AI Judges Can Be Manipulated After Making Decisions, Study Finds

Researchers discovered that AI judges used to rank model performance can be swayed by follow-up conversations after they have already made a decision. This vulnerability, called 'post-decision manipulability,' challenges the reliability of current AI evaluation methods.

A new study published on arXiv reveals that AI judges (large language models used to evaluate and rank other AI models) can be manipulated after making their initial decisions. These judges, widely used in benchmarking pipelines like MT-Bench and AlpacaEval, are assumed to produce stable and consistent judgments from fixed inputs. However, the researchers demonstrate that this assumption does not hold under interaction.

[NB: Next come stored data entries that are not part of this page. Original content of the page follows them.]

import Mathlib
import HarnessLib.Audit
import Summits.PneNP.PneNP.Theorems.PstarFreshEraseGates
import Summits.PneNP.PneNP.Theorems.PstarSlotSwap

/-!
# Fresh gates are erasable, IV: the corollary without the slot convention (ROUND-24, memo §14.3; (G1) orientation-free)

FRONTIER range-avoidance ladder, rung F-N3, ROUND 24 (cell `pnp-ideate`, planner memo `r24/CORE-BOUND-NOTES.md` §14.3 (G1); restricted-model proof complexity —
nothing here bears on `P` versus `NP`).

`PstarFreshEraseGates.card_le_five_of_freshGates` asks that the touched chord variable sit in AND slot `2` of the gate.  Here the same corollary is
proved for gates in EITHER orientation (`FreshGateS`), by passing to `PstarSlotSwap.swapAnd I g` for a slot-`3` gate inside the induction (all
terminal-core data are invariant, `PstarSlotSwap`):

* `FreshGateS` — `FreshGate` with the AND pair `{p, z}` in either order; `freshGate_of_freshGateS`, `freshGate_swapAnd_of_freshGateS`, `freshGateS_swapAnd`;
* `FreshGatesS` — the orientation-free hypothesis; `freshGatesS_symm`, `freshGatesS_erase`, `freshGatesS_swapAnd`;
* `card_le_five_of_freshGatesS` — **(G1′)**: Terminal + Assumption-A data + [every monomial touching a chord AND variable is a once-used fresh gate on it,
  one per chord] ⟹ `#J₀ ≤ 5`.
-/

set_option linter.dupNamespace false -- `Summit.PneNP.PneNP.…`: summit = sub-problem name (D-0017 single-conjunct layout)

open Finset Literature.Computability.Complexity
open Summit.PneNP.PneNP.Theorems.PstarTyped (Typed)
open Summit.PneNP.PneNP.Theorems.PstarSALevel (varSet bdry BoundaryExpanding SimpleOverlap)
open Summit.PneNP.PneNP.Theorems.PstarGapOneAll (gval)
open Summit.PneNP.PneNP.Theorems.PstarCoreBound (XorClosed)
open Summit.PneNP.PneNP.Theorems.PstarChordRepair (IsChord)
open Summit.PneNP.PneNP.Theorems.PstarChordBridgeCotree (Peelable)
open Summit.PneNP.PneNP.Theorems.PstarChordBridgeTools (privs mem_privs)
open Summit.PneNP.PneNP.Theorems.PstarCoreBoundTargets (Terminal card_le_five_of_terminal')
open Summit.PneNP.PneNP.Theorems.PstarFreshErase (FreshGate eraseGate)
open Summit.PneNP.PneNP.Theorems.PstarFreshEraseTerminal (terminal_eraseGate)
open Summit.PneNP.PneNP.Theorems.PstarFreshEraseGates (terminal_symm freshGate_mono)
open Summit.PneNP.PneNP.Theorems.PstarSlotSwap

namespace Summit.PneNP.PneNP.Theorems.PstarFreshEraseGatesSym

variable {n m : ℕ}

/-! ## Orientation-free fresh gates -/

/-- **`FreshGate` with the AND pair `{p, z}` of `g` in either order.** -/
def FreshGateS (I : LocalMap 4 n m) (J₀ : Finset (Fin m)) (w₁ w₂ : Finset (Fin n) × Finset (Fin m) × Bool) (g : Fin m) (p z : Fin n) :
    Prop :=
  g ∈ w₁.2.1 ∧ g ∉ w₂.2.1 ∧ ((I.vars g 2 = p ∧ I.vars g 3 = z) ∨ (I.vars g 2 = z ∧ I.vars g 3 = p)) ∧ p ≠ z ∧ (∀ j ∈ J₀, z ∉ varSet I j) ∧
    z ∉ w₁.1 ∧ z ∉ w₂.1 ∧ (∀ g' ∈ w₁.2.1 ∪ w₂.2.1, g' ≠ g → I.vars g' 2 ≠ z ∧ I.vars g' 3 ≠ z)

/-- In the slot-`2` orientation it is a `FreshGate`. -/
theorem freshGate_of_freshGateS {I : LocalMap 4 n m} {J₀ : Finset (Fin m)} {w₁ w₂ : Finset (Fin n) × Finset (Fin m) × Bool} {g : Fin m}
    {p z : Fin n} (h : FreshGateS I J₀ w₁ w₂ g p z) (h2 : I.vars g 2 = p) : FreshGate I J₀ w₁ w₂ g p z := by
  obtain ⟨hg₁, hg₂, hor, hpz, hJ, hC₁, hC₂, hoth⟩ := h
  have h3 : I.vars g 3 = z := by
    rcases hor with ⟨-, h3⟩ | ⟨h2', -⟩
    · exact h3
    · exact absurd (h2.symm.trans h2') hpz
  exact ⟨hg₁, hg₂, h2, h3, hpz, hJ, hC₁, hC₂, hoth⟩

/-- In the slot-`3` orientation it is a `FreshGate` of the swapped instance. -/
theorem freshGate_swapAnd_of_freshGateS {I : LocalMap 4 n m} {J₀ : Finset (Fin m)} {w₁ w₂ : Finset (Fin n) × Finset (Fin m) × Bool} {g : Fin m}
    {p z : Fin n} (h : FreshGateS I J₀ w₁ w₂ g p z) (h3 : I.vars g 3 = p) : FreshGate (swapAnd I g) J₀ w₁ w₂ g p z := by
  obtain ⟨hg₁, hg₂, hor, hpz, hJ, hC₁, hC₂, hoth⟩ := h
  have h2 : I.vars g 2 = z := by
    rcases hor with ⟨-, h3'⟩ | ⟨h2, -⟩
    · exact absurd (h3.symm.trans h3') hpz
    · exact h2
  refine ⟨hg₁, hg₂, (swapAnd_vars_two I g).1.trans h3, (swapAnd_vars_two I g).2.trans h2, hpz, fun j hj => ?_, hC₁, hC₂, fun g' hg' hne => ?_⟩
  · rw [varSet_swapAnd]; exact hJ j hj
  · rw [swapAnd_vars_of_ne I hne, swapAnd_vars_of_ne I hne]; exact hoth g' hg' hne

/-- `FreshGateS` is invariant under swapping the AND slots of any output. -/
theorem freshGateS_swapAnd {I : LocalMap 4 n m} {J₀ : Finset (Fin m)} {w₁ w₂ : Finset (Fin n) × Finset (Fin m) × Bool} {g : Fin m}
    {p z : Fin n} (h : FreshGateS I J₀ w₁ w₂ g p z) (g₀ : Fin m) : FreshGateS (swapAnd I g₀) J₀ w₁ w₂ g p z := by
  obtain ⟨hg₁, hg₂, hor, hpz, hJ, hC₁, hC₂, hoth⟩ := h
  refine ⟨hg₁, hg₂, ?_, hpz, fun j hj => by rw [varSet_swapAnd]; exact hJ j hj, hC₁, hC₂, fun g' hg' hne => ?_⟩
  · by_cases hg : g = g₀
    · subst hg
      rw [(swapAnd_vars_two I g).1, (swapAnd_vars_two I g).2]
      rcases hor with ⟨h2, h3⟩ | ⟨h2, h3⟩
      · exact Or.inr ⟨h3, h2⟩
      · exact Or.inl ⟨h3, h2⟩
    · rw [swapAnd_vars_of_ne I hg, swapAnd_vars_of_ne I hg]; exact hor
  · have h := hoth g' hg' hne
    by_cases hg : g' = g₀
    · subst hg; rw [(swapAnd_vars_two I g').1, (swapAnd_vars_two I g').2]; exact ⟨h.2, h.1⟩
    · rw [swapAnd_vars_of_ne I hg, swapAnd_vars_of_ne I hg]; exact h

/-- Freshness survives erasing other monomials. -/
theorem freshGateS_mono {I : LocalMap 4 n m} {J₀ : Finset (Fin m)} {w₁ w₂ w₁' w₂' : Finset (Fin n) × Finset (Fin m) × Bool} {g : Fin m}
    {p z : Fin n} (h : FreshGateS I J₀ w₁ w₂ g p z) (h₁ : w₁'.1 = w₁.1) (h₂ : w₂'.1 = w₂.1) (hg : g ∈ w₁'.2.1)
    (hG₁ : w₁'.2.1 ⊆ w₁.2.1) (hG₂ : w₂'.2.1 ⊆ w₂.2.1) : FreshGateS I J₀ w₁' w₂' g p z := by
  obtain ⟨-, hg₂, hor, hpz, hJ, hC₁, hC₂, hoth⟩ := h
  refine ⟨hg, fun h => hg₂ (hG₂ h), hor, hpz, hJ, h₁ ▸ hC₁, h₂ ▸ hC₂, fun g' hg' hne => hoth g' ?_ hne⟩
  rcases mem_union.1 hg' with h | h
  · exact mem_union_left _ (hG₁ h)
  · exact mem_union_right _ (hG₂ h)

/-- **The orientation-free hypothesis of (G1′)**: every monomial touching an AND variable of a chord `e ∈ J₀ ∖ F` is a fresh gate ON that variable (in
`w₁`, or in `w₂` with the roles swapped), and is the only monomial touching `e`. -/
def FreshGatesS (I : LocalMap 4 n m) (J₀ F : Finset (Fin m)) (w₁ w₂ : Finset (Fin n) × Finset (Fin m) × Bool) : Prop :=
  ∀ g ∈ w₁.2.1 ∪ w₂.2.1, ∀ e ∈ J₀ \ F, ∀ s : Fin 4, 2 ≤ s.val → (I.vars g s = I.vars e 2 ∨ I.vars g s = I.vars e 3) →
    (∃ z, (g ∈ w₁.2.1 ∧ FreshGateS I J₀ w₁ w₂ g (I.vars g s) z) ∨ (g ∈ w₂.2.1 ∧ FreshGateS I J₀ w₂ w₁ g (I.vars g s) z)) ∧
    (∀ g' ∈ w₁.2.1 ∪ w₂.2.1, g' ≠ g → ∀ s' : Fin 4, 2 ≤ s'.val → I.vars g' s' ≠ I.vars e 2 ∧ I.vars g' s' ≠ I.vars e 3)

/-- The hypothesis is symmetric in the two constraints. -/
theorem freshGatesS_symm {I : LocalMap 4 n m} {J₀ F : Finset (Fin m)} {w₁ w₂ : Finset (Fin n) × Finset (Fin m) × Bool}
    (h : FreshGatesS I J₀ F w₁ w₂) : FreshGatesS I J₀ F w₂ w₁ := by
  intro g hg e he s hs htouch
  rw [union_comm] at hg
  obtain ⟨⟨z, hz⟩, halone⟩ := h g hg e he s hs htouch
  exact ⟨⟨z, hz.symm⟩, fun g' hg' => halone g' (by rwa [union_comm] at hg')⟩

/-- The hypothesis survives erasing a monomial of `w₁`. -/
theorem freshGatesS_erase {I : LocalMap 4 n m} {J₀ F : Finset (Fin m)} {w₁ w₂ : Finset (Fin n) × Finset (Fin m) × Bool}
    (h : FreshGatesS I J₀ F w₁ w₂) (g₀ : Fin m) (hg₀ : g₀ ∉ w₂.2.1) : FreshGatesS I J₀ F (eraseGate w₁ g₀) w₂ := by
  intro g hg e he s hs htouch
  have hsub : (eraseGate w₁ g₀).2.1 ∪ w₂.2.1 ⊆ w₁.2.1 ∪ w₂.2.1 := union_subset_union (erase_subset g₀ _) (Subset.refl _)
  have hgne : g ≠ g₀ := by
    rintro rfl
    rcases mem_union.1 hg with h' | h'
    · exact notMem_erase _ _ h'
    · exact hg₀ h'
  obtain ⟨⟨z, hz⟩, halone⟩ := h g (hsub hg) e he s hs htouch
  refine ⟨⟨z, ?_⟩, fun g' hg' => halone g' (hsub hg')⟩
  rcases hz with ⟨hg₁, hF⟩ | ⟨hg₂, hF⟩
  · exact Or.inl ⟨mem_erase.2 ⟨hgne, hg₁⟩, freshGateS_mono hF rfl rfl (mem_erase.2 ⟨hgne, hg₁⟩) (erase_subset g₀ _) (Subset.refl _)⟩
  · exact Or.inr ⟨hg₂, freshGateS_mono hF rfl rfl hg₂ (Subset.refl _) (erase_subset g₀ _)⟩

/-- The hypothesis is invariant under swapping the AND slots of a MONOMIAL `g₀ ∉ J₀`. -/
theorem freshGatesS_swapAnd {I : LocalMap 4 n m} {J₀ F : Finset (Fin m)} {w₁ w₂ : Finset (Fin n) × Finset (Fin m) × Bool}
    (h : FreshGatesS I J₀ F w₁ w₂) {g₀ : Fin m} (hg₀ : g₀ ∉ J₀) : FreshGatesS (swapAnd I g₀) J₀ F w₁ w₂ := by
  intro g hg e he s hs htouch
  have heg : e ≠ g₀ := fun h' => hg₀ (h' ▸ (mem_sdiff.1 he).1)
  rw [swapAnd_vars_of_ne I heg, swapAnd_vars_of_ne I heg] at htouch ⊢
  -- the touching slot of `g` in `I`
  set s' : Fin 4 := if g = g₀ then σ s else s with hs'def
  have hgs : (swapAnd I g₀).vars g s = I.vars g s' := by rw [swapAnd_vars]
  have hs' : 2 ≤ s'.val := by
    rw [hs'def]; split_ifs
    · exact (two_le_σ_iff s).2 hs
    · exact hs
  rw [hgs] at htouch ⊢
  obtain ⟨⟨z, hz⟩, halone⟩ := h g hg e he s' hs' htouch
  refine ⟨⟨z, ?_⟩, fun g' hg' hne t ht => ?_⟩
  · rcases hz with ⟨hg₁, hF⟩ | ⟨hg₂, hF⟩
    · exact Or.inl ⟨hg₁, freshGateS_swapAnd hF g₀⟩
    · exact Or.inr ⟨hg₂, freshGateS_swapAnd hF g₀⟩
  · rw [swapAnd_vars]
    refine halone g' hg' hne _ ?_
    split_ifs
    · exact (two_le_σ_iff t).2 ht
    · exact ht

/-! ## (G1′) The orientation-free corollary -/

/-- **(G1′) induction form**, over all instances. -/
theorem card_le_five_of_freshGatesS_aux {r : ℕ} (y : Fin m → Bool) (J₀ F : Finset (Fin m)) (hF : F ⊆ J₀) :
    ∀ (N : ℕ) (I : LocalMap 4 n m) (w₁ w₂ : Finset (Fin n) × Finset (Fin m) × Bool), I.IsPure xorAndPred → Typed I → SimpleOverlap I →
      BoundaryExpanding r I → Peelable I F → (∀ F', F ⊆ F' → F' ⊆ J₀ → Peelable I F' → F' = F) → (∀ e ∈ J₀ \ F, IsChord I J₀ e) →
      (∀ e ∈ J₀ \ F, I.vars e 2 ≠ I.vars e 3) → w₁.2.1.card + w₂.2.1.card ≤ N → Terminal I r y J₀ w₁ w₂ → FreshGatesS I J₀ F w₁ w₂ →
      J₀.card ≤ 5 := by
  classical
  intro N
  induction N with
  | zero =>
    intro I w₁ w₂ hI hT hS hB hP hmax hchord _ hN ht _
    have h₁ : w₁.2.1 = ∅ := card_eq_zero.1 (by omega)
    have h₂ : w₂.2.1 = ∅ := card_eq_zero.1 (by omega)
    refine card_le_five_of_terminal' I hI hT hS hB y ht hF hP hmax hchord fun g hg => ?_
    rw [h₁, h₂, union_empty] at hg
    exact absurd hg (notMem_empty g)
  | succ N ih =>
    intro I w₁ w₂ hI hT hS hB hP hmax hchord hne hN ht hfr
    by_cases hviol : ∃ g ∈ w₁.2.1 ∪ w₂.2.1, ∃ e ∈ J₀ \ F, ∃ s : Fin 4, 2 ≤ s.val ∧ (I.vars g s = I.vars e 2 ∨ I.vars g s = I.vars e 3)
    · obtain ⟨g, hg, e, he, s, hs, htouch⟩ := hviol
      -- w.l.o.g. the gate is in `w₁` (else swap the constraints)
      suffices key : ∀ (W₁ W₂ : Finset (Fin n) × Finset (Fin m) × Bool), W₁.2.1.card + W₂.2.1.card ≤ N + 1 → Terminal I r y J₀ W₁ W₂ →
          FreshGatesS I J₀ F W₁ W₂ → g ∈ W₁.2.1 ∪ W₂.2.1 → ∀ z, g ∈ W₁.2.1 → FreshGateS I J₀ W₁ W₂ g (I.vars g s) z →
          (∀ g' ∈ W₁.2.1 ∪ W₂.2.1, g' ≠ g → ∀ s' : Fin 4, 2 ≤ s'.val → I.vars g' s' ≠ I.vars e 2 ∧ I.vars g' s' ≠ I.vars e 3) → J₀.card ≤ 5 by
        obtain ⟨⟨z, hz⟩, halone⟩ := hfr g hg e he s hs htouch
        rcases hz with ⟨hg₁, hFg⟩ | ⟨hg₂, hFg⟩
        · exact key w₁ w₂ hN ht hfr hg z hg₁ hFg halone
        · refine key w₂ w₁ (by omega) (terminal_symm ht) (freshGatesS_symm hfr) (by rw [union_comm]; exact hg) z hg₂ hFg fun g' hg' => ?_
          exact halone g' (by rwa [union_comm] at hg')
      intro W₁ W₂ hN' ht' hfr' _ z hg₁ hFg halone
      have hgJ : g ∉ J₀ := fun h => (disjoint_left.1 ht'.2.2.2.1) h hg₁
      have hlt : (eraseGate W₁ g).2.1.card + W₂.2.1.card < W₁.2.1.card + W₂.2.1.card := by
        have := card_erase_lt_of_mem hg₁
        show (W₁.2.1.erase g).card + W₂.2.1.card < _
        omega
      -- orientation of the gate
      have hs23 : s = 2 ∨ s = 3 := by
        rcases s with ⟨_ | _ | _ | _ | q, hq⟩
        · exact absurd hs (by simp)
        · exact absurd hs (by simp)
        · exact Or.inl rfl
        · exact Or.inr rfl
        · omega
      rcases hs23 with rfl | rfl
      · -- slot 2: erase directly
        have hpe : I.vars e 2 = I.vars g 2 ∨ I.vars e 3 = I.vars g 2 := by
          rcases htouch with h | h
          · exact Or.inl h.symm
          · exact Or.inr h.symm
        have ht'' := terminal_eraseGate I hI hT hS hB (freshGate_of_freshGateS hFg rfl) (mem_sdiff.1 he).1 hpe (hne e he) (hchord e he)
          halone ht'
        exact ih I _ _ hI hT hS hB hP hmax hchord hne (by omega) ht'' (freshGatesS_erase hfr' g hFg.2.1)
      · -- slot 3: swap the AND slots of `g`, then erase
        set I' := swapAnd I g with hI'
        have hFg' : FreshGate I' J₀ W₁ W₂ g (I'.vars g 2) z := by
          rw [hI', (swapAnd_vars_two I g).1]; exact freshGate_swapAnd_of_freshGateS hFg rfl
        have heg : e ≠ g := fun h' => hgJ (h' ▸ (mem_sdiff.1 he).1)
        have hpe : I'.vars e 2 = I'.vars g 2 ∨ I'.vars e 3 = I'.vars g 2 := by
          rw [hI', swapAnd_vars_of_ne I heg, swapAnd_vars_of_ne I heg, (swapAnd_vars_two I g).1]
          rcases htouch with h | h
          · exact Or.inl h.symm
          · exact Or.inr h.symm
        have hne' : ∀ e ∈ J₀ \ F, I'.vars e 2 ≠ I'.vars e 3 := by
          intro e' he'
          have : e' ≠ g := fun h' => hgJ (h' ▸ (mem_sdiff.1 he').1)
          rw [hI', swapAnd_vars_of_ne I this, swapAnd_vars_of_ne I this]; exact hne e' he'
        have hchord' : ∀ e ∈ J₀ \ F, IsChord I' J₀ e := fun e' he' => (isChord_swapAnd I g J₀ e').2 (hchord e' he')
        have halone' : ∀ g' ∈ W₁.2.1 ∪ W₂.2.1, g' ≠ g → ∀ s' : Fin 4, 2 ≤ s'.val → I'.vars g' s' ≠ I'.vars e 2 ∧ I'.vars g' s' ≠ I'.vars e 3 := by
          intro g' hg' hne'' s' hs'
          rw [hI', swapAnd_vars_of_ne I hne'', swapAnd_vars_of_ne I heg, swapAnd_vars_of_ne I heg]
          exact halone g' hg' hne'' s' hs'
        have ht'' := terminal_eraseGate I' (isPure_swapAnd hI g) (typed_swapAnd hT g) (simpleOverlap_swapAnd hS g)
          (boundaryExpanding_swapAnd hB g) hFg' (mem_sdiff.1 he).1 hpe (hne' e he) (hchord' e he) halone'
          ((terminal_swapAnd hI g r y J₀ W₁ W₂).2 ht')
        exact ih I' _ _ (isPure_swapAnd hI g) (typed_swapAnd hT g) (simpleOverlap_swapAnd hS g) (boundaryExpanding_swapAnd hB g)
          ((peelable_swapAnd I g F).2 hP) (fun F' h1 h2 h3 => hmax F' h1 h2 ((peelable_swapAnd I g F').1 h3)) hchord' hne' (by omega) ht''
          (freshGatesS_erase (freshGatesS_swapAnd hfr' hgJ) g hFg.2.1)
    · refine card_le_five_of_terminal' I hI hT hS hB y ht hF hP hmax hchord fun g hg v hv => ?_
      obtain ⟨e, he, hev⟩ := (mem_privs I).1 hv
      by_contra hc
      rw [not_and_or, not_not, not_not] at hc
      apply hviol
      refine ⟨g, hg, e, he, ?_⟩
      rcases hc with h | h
      · refine ⟨2, by decide, ?_⟩
        rcases hev with h' | h'
        · exact Or.inl (h.trans h'.symm)
        · exact Or.inr (h.trans h'.symm)
      · refine ⟨3, by decide, ?_⟩
        rcases hev with h' | h'
        · exact Or.inl (h.trans h'.symm)
        · exact Or.inr (h.trans h'.symm)

/-- **(G1′) COROLLARY OF FRESH ERASE, orientation-free.**  A terminal core with Assumption-A data in which every monomial touching an AND variable of a
chord is a once-used fresh gate ON that variable (either AND slot; in `w₁` or in `w₂`) and each chord is touched by at most one monomial has at most
five outputs. -/
theorem card_le_five_of_freshGatesS {r : ℕ} (I : LocalMap 4 n m) (hI : I.IsPure xorAndPred) (hT : Typed I) (hS : SimpleOverlap I)
    (hB : BoundaryExpanding r I) {y : Fin m → Bool} {J₀ : Finset (Fin m)} {w₁ w₂ : Finset (Fin n) × Finset (Fin m) × Bool}
    (ht : Terminal I r y J₀ w₁ w₂) {F : Finset (Fin m)} (hF : F ⊆ J₀) (hP : Peelable I F)
    (hmax : ∀ F', F ⊆ F' → F' ⊆ J₀ → Peelable I F' → F' = F) (hchord : ∀ e ∈ J₀ \ F, IsChord I J₀ e)
    (hne : ∀ e ∈ J₀ \ F, I.vars e 2 ≠ I.vars e 3) (hfresh : FreshGatesS I J₀ F w₁ w₂) : J₀.card ≤ 5 :=
  card_le_five_of_freshGatesS_aux y J₀ F hF _ I w₁ w₂ hI hT hS hB hP hmax hchord hne le_rfl ht hfresh

end Summit.PneNP.PneNP.Theorems.PstarFreshEraseGatesSym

The study introduces the concept of 'post-decision manipulability': the extent to which an evaluation outcome can be altered through subsequent conversation with the judge after an initial decision has been made. Through controlled experiments, the researchers found that LLM judges can shift their earlier assessments when engaging in follow-up dialogue, undermining the stability of automated evaluation rankings.

This finding calls into question the reliability of current AI evaluation methods. If AI judges can be swayed by conversation after giving a rating, the rankings and comparisons that developers and users rely on may not be as trustworthy as assumed. The work highlights a critical vulnerability in how we benchmark AI systems, with potential implications for model development, deployment, and decision-making.